• [WORK TO COMPLETE]
What you return must be an exact copy of the lines in the listing below between the line holding "have hqv : ((q" and the line holding "rw [mul_eq_one_iff_eq_inv]", inclusive, and nothing more.
·····
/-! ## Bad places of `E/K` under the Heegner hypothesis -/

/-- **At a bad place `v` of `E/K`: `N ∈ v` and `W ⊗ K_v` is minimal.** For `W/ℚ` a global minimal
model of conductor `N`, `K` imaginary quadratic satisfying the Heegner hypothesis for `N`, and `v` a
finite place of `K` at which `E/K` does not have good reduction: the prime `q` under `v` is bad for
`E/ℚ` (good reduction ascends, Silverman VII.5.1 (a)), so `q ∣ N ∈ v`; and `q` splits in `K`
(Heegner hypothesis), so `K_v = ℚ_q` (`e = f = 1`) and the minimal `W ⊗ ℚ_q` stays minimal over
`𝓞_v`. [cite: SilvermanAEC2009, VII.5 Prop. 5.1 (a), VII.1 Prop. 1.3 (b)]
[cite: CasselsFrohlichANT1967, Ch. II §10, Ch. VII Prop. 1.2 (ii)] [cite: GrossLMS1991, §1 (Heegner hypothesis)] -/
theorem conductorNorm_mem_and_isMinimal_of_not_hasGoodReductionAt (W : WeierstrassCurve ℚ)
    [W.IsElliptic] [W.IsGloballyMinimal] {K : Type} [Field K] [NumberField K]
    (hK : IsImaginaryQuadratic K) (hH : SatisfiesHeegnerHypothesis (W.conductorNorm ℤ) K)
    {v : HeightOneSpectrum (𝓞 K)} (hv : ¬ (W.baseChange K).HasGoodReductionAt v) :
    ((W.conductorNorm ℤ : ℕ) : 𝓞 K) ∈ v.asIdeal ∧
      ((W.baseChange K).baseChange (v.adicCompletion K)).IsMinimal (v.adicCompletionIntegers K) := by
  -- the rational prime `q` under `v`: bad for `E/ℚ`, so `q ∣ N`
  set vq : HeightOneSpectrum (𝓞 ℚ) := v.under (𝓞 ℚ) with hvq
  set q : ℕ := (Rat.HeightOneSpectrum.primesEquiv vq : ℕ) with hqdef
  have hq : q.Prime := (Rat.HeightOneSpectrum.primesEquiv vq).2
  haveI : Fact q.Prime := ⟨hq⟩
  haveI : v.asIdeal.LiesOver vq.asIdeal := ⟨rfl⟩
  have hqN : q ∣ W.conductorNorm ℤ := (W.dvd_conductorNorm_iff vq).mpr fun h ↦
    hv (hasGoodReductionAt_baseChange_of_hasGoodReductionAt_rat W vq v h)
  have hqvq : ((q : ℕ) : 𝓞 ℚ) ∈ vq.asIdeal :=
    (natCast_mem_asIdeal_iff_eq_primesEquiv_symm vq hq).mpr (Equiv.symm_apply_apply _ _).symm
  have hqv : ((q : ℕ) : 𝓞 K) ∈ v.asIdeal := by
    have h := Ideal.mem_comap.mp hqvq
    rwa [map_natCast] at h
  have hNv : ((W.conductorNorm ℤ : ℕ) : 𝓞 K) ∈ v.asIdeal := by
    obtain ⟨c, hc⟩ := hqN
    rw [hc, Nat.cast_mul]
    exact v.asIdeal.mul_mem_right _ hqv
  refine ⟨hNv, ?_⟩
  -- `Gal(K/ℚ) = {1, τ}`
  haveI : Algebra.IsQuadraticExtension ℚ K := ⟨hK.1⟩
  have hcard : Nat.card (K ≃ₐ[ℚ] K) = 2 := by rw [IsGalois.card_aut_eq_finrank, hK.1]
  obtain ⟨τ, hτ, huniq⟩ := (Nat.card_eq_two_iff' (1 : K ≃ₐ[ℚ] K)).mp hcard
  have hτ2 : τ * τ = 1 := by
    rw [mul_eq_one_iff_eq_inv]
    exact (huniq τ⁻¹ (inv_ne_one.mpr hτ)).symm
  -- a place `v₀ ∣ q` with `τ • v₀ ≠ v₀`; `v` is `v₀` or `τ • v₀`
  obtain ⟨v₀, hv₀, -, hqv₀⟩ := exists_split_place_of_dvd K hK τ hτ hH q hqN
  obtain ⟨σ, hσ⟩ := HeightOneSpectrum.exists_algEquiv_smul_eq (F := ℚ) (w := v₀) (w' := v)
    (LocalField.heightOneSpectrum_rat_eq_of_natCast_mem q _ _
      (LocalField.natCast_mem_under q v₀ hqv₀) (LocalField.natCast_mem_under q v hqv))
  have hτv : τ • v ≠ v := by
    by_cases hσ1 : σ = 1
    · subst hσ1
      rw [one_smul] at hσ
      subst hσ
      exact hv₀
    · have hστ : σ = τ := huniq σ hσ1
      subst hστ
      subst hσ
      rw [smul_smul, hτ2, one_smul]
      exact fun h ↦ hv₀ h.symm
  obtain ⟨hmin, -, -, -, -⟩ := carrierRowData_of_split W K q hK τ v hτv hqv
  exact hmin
·····
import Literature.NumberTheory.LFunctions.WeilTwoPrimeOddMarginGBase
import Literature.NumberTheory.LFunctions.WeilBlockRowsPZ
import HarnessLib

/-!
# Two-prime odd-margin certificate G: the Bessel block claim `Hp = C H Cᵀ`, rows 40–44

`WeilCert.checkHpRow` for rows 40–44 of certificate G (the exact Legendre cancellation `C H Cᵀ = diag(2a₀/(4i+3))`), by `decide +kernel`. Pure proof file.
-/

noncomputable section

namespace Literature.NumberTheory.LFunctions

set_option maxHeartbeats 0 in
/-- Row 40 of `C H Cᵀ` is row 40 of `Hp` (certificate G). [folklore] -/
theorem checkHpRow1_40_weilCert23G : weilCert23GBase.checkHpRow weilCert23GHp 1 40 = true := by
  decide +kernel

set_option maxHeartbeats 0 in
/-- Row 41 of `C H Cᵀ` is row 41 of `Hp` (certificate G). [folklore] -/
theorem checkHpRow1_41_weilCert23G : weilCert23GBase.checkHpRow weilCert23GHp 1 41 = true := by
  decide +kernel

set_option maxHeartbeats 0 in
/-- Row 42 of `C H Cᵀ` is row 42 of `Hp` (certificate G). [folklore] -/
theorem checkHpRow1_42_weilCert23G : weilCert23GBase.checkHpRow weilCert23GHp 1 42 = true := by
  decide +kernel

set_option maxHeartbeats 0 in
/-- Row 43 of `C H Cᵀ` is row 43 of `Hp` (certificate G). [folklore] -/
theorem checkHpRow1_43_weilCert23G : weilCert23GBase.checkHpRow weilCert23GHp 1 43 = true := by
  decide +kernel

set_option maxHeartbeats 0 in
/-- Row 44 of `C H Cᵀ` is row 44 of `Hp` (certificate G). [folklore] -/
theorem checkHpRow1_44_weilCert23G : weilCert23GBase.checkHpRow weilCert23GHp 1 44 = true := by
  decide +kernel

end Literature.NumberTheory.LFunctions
·····
• [RESULT OF THE TASK]
  have hqv : ((q : ℕ) : 𝓞 K) ∈ v.asIdeal := by
    have h := Ideal.mem_comap.mp hqvq
    rwa [map_natCast] at h
  have hNv : ((W.conductorNorm ℤ : ℕ) : 𝓞 K) ∈ v.asIdeal := by
    obtain ⟨c, hc⟩ := hqN
    rw [hc, Nat.cast_mul]
    exact v.asIdeal.mul_mem_right _ hqv
  refine ⟨hNv, ?_⟩
  -- `Gal(K/ℚ) = {1, τ}`
  haveI : Algebra.IsQuadraticExtension ℚ K := ⟨hK.1⟩
  have hcard : Nat.card (K ≃ₐ[ℚ] K) = 2 := by rw [IsGalois.card_aut_eq_finrank, hK.1]
  obtain ⟨τ, hτ, huniq⟩ := (Nat.card_eq_two_iff' (1 : K ≃ₐ[ℚ] K)).mp hcard
  have hτ2 : τ * τ = 1 := by
    rw [mul_eq_one_iff_eq_inv]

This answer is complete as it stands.